> [Exercise objective]
There is one span to output from the data below: the lines starting at the line with "EVIDENCE / SHARPNESS" and ending at the line with "lam)‖) := by". Output it exactly, ends included, nothing more.

---------- Study material

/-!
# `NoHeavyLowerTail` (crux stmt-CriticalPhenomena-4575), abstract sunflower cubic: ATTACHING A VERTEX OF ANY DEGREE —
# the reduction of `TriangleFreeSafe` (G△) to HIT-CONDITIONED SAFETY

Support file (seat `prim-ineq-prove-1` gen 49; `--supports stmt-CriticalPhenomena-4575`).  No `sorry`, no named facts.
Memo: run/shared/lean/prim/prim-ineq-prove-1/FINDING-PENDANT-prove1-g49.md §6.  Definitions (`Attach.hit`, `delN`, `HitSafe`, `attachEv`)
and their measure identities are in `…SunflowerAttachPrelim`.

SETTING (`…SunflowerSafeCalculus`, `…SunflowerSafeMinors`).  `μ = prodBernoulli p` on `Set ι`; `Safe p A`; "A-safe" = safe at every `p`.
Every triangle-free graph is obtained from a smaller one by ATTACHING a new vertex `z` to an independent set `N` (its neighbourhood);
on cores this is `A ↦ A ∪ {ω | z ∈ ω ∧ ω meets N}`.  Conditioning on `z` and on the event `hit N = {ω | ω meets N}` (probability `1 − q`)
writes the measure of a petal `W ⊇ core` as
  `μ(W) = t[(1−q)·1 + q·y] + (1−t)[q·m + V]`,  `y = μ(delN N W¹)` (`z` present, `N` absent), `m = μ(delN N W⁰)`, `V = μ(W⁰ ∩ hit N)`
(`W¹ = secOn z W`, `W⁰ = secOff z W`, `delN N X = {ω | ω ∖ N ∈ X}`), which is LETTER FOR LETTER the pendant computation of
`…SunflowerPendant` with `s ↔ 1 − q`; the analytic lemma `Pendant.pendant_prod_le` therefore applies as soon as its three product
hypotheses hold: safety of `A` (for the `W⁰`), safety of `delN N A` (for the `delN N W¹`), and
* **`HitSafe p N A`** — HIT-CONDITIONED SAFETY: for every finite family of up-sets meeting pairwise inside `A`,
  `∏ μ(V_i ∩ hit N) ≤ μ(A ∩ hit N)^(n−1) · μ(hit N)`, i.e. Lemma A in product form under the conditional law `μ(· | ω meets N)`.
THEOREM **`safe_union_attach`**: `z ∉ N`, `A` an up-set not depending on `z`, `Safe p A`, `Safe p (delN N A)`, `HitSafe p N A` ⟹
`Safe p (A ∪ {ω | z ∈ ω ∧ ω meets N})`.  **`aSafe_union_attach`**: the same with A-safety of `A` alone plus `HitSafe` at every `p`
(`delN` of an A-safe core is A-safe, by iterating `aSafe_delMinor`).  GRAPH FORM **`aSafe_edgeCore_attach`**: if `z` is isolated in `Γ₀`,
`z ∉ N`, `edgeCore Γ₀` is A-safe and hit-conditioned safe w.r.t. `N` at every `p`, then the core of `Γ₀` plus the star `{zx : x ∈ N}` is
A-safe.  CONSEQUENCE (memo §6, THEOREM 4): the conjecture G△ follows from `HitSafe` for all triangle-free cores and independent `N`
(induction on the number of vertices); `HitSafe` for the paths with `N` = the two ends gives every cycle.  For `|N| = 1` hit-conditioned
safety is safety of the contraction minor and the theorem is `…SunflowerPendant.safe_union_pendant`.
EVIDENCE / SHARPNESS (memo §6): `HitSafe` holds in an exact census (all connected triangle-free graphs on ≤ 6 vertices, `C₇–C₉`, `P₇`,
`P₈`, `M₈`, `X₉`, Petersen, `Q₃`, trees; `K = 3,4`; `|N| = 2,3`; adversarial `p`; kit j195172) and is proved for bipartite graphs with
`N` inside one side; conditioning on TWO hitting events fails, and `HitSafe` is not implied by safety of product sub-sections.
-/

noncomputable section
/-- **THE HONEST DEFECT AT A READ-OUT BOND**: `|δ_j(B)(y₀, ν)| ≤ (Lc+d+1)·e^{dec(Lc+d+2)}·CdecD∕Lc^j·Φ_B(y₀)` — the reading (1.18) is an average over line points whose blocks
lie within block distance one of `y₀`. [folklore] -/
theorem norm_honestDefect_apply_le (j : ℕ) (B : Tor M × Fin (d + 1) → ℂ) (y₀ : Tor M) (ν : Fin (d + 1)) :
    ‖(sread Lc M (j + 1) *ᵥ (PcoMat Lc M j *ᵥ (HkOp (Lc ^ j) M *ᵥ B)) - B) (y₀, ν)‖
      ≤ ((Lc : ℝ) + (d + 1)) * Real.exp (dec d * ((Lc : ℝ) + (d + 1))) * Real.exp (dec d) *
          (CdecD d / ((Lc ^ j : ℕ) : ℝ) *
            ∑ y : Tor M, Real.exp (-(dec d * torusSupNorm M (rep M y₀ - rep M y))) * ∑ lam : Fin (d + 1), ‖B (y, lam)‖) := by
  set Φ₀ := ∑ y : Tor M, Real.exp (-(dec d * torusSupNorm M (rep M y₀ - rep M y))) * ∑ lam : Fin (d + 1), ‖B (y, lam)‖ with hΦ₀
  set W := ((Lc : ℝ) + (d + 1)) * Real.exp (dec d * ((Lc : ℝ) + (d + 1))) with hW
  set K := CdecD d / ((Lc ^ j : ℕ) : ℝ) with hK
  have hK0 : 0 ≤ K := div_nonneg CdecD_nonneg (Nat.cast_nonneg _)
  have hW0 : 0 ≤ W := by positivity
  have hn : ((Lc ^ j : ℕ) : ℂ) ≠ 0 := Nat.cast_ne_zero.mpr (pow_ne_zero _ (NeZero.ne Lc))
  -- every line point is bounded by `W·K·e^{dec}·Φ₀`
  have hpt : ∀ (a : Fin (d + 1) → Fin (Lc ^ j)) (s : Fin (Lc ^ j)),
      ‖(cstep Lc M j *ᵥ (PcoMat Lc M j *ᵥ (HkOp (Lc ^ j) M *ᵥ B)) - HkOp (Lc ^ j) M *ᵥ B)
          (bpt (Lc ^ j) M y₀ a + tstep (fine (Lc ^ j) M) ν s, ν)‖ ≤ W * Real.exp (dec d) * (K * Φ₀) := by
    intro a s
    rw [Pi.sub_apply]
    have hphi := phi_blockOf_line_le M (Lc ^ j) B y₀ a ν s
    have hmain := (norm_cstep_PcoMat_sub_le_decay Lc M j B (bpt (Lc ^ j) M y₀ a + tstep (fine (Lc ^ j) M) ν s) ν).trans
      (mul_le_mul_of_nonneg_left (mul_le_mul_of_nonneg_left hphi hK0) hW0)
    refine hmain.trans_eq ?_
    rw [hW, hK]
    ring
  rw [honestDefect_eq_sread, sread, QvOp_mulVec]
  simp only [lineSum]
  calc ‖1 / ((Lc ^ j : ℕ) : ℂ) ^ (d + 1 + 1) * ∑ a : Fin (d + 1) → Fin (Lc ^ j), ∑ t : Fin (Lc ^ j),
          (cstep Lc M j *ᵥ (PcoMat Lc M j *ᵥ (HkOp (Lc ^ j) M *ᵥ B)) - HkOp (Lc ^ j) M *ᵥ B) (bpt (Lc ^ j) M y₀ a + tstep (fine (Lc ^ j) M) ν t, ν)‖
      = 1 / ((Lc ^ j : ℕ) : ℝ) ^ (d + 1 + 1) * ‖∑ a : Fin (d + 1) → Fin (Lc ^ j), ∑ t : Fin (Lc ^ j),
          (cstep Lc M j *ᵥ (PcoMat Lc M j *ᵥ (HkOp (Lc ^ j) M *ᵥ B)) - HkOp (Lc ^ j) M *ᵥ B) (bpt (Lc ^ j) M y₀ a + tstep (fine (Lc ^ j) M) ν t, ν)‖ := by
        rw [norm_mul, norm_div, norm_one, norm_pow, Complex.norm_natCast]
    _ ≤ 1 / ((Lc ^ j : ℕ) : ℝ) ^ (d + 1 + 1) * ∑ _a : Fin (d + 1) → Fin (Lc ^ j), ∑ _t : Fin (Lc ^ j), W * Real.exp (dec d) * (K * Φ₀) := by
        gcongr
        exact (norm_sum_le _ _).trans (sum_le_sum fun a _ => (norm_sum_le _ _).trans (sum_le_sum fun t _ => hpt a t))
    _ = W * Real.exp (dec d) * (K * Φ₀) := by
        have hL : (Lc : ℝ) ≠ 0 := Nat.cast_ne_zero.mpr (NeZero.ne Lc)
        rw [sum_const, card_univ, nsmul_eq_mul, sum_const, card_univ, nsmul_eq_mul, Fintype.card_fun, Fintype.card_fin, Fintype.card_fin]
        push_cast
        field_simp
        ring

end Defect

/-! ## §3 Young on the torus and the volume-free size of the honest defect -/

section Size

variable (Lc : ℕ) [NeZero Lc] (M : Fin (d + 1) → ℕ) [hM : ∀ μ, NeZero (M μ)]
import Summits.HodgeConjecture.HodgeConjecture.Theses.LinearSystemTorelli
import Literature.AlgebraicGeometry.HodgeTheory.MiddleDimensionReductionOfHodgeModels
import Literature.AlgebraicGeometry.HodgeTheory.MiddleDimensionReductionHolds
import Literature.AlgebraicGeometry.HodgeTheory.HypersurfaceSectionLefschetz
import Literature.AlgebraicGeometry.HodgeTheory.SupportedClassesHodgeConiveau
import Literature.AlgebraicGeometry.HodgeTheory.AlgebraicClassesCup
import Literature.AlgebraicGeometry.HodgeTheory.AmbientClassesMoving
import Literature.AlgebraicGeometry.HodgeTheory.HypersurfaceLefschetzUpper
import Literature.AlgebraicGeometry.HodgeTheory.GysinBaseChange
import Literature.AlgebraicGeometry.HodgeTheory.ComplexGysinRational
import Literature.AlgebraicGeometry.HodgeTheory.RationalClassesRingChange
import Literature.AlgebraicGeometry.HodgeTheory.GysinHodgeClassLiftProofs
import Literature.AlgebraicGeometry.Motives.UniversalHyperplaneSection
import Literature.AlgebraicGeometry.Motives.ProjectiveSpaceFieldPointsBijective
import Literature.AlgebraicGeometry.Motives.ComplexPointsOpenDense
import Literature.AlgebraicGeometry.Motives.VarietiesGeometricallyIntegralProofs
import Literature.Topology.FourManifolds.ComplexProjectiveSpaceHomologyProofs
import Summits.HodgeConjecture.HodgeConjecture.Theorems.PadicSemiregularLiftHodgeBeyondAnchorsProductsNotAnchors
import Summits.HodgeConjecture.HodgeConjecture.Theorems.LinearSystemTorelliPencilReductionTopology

--------------------

> [Your response]
EVIDENCE / SHARPNESS (memo §6): `HitSafe` holds in an exact census (all connected triangle-free graphs on ≤ 6 vertices, `C₇–C₉`, `P₇`,
`P₈`, `M₈`, `X₉`, Petersen, `Q₃`, trees; `K = 3,4`; `|N| = 2,3`; adversarial `p`; kit j195172) and is proved for bipartite graphs with
`N` inside one side; conditioning on TWO hitting events fails, and `HitSafe` is not implied by safety of product sub-sections.
-/

noncomputable section
/-- **THE HONEST DEFECT AT A READ-OUT BOND**: `|δ_j(B)(y₀, ν)| ≤ (Lc+d+1)·e^{dec(Lc+d+2)}·CdecD∕Lc^j·Φ_B(y₀)` — the reading (1.18) is an average over line points whose blocks
lie within block distance one of `y₀`. [folklore] -/
theorem norm_honestDefect_apply_le (j : ℕ) (B : Tor M × Fin (d + 1) → ℂ) (y₀ : Tor M) (ν : Fin (d + 1)) :
    ‖(sread Lc M (j + 1) *ᵥ (PcoMat Lc M j *ᵥ (HkOp (Lc ^ j) M *ᵥ B)) - B) (y₀, ν)‖
      ≤ ((Lc : ℝ) + (d + 1)) * Real.exp (dec d * ((Lc : ℝ) + (d + 1))) * Real.exp (dec d) *
          (CdecD d / ((Lc ^ j : ℕ) : ℝ) *
            ∑ y : Tor M, Real.exp (-(dec d * torusSupNorm M (rep M y₀ - rep M y))) * ∑ lam : Fin (d + 1), ‖B (y, lam)‖) := by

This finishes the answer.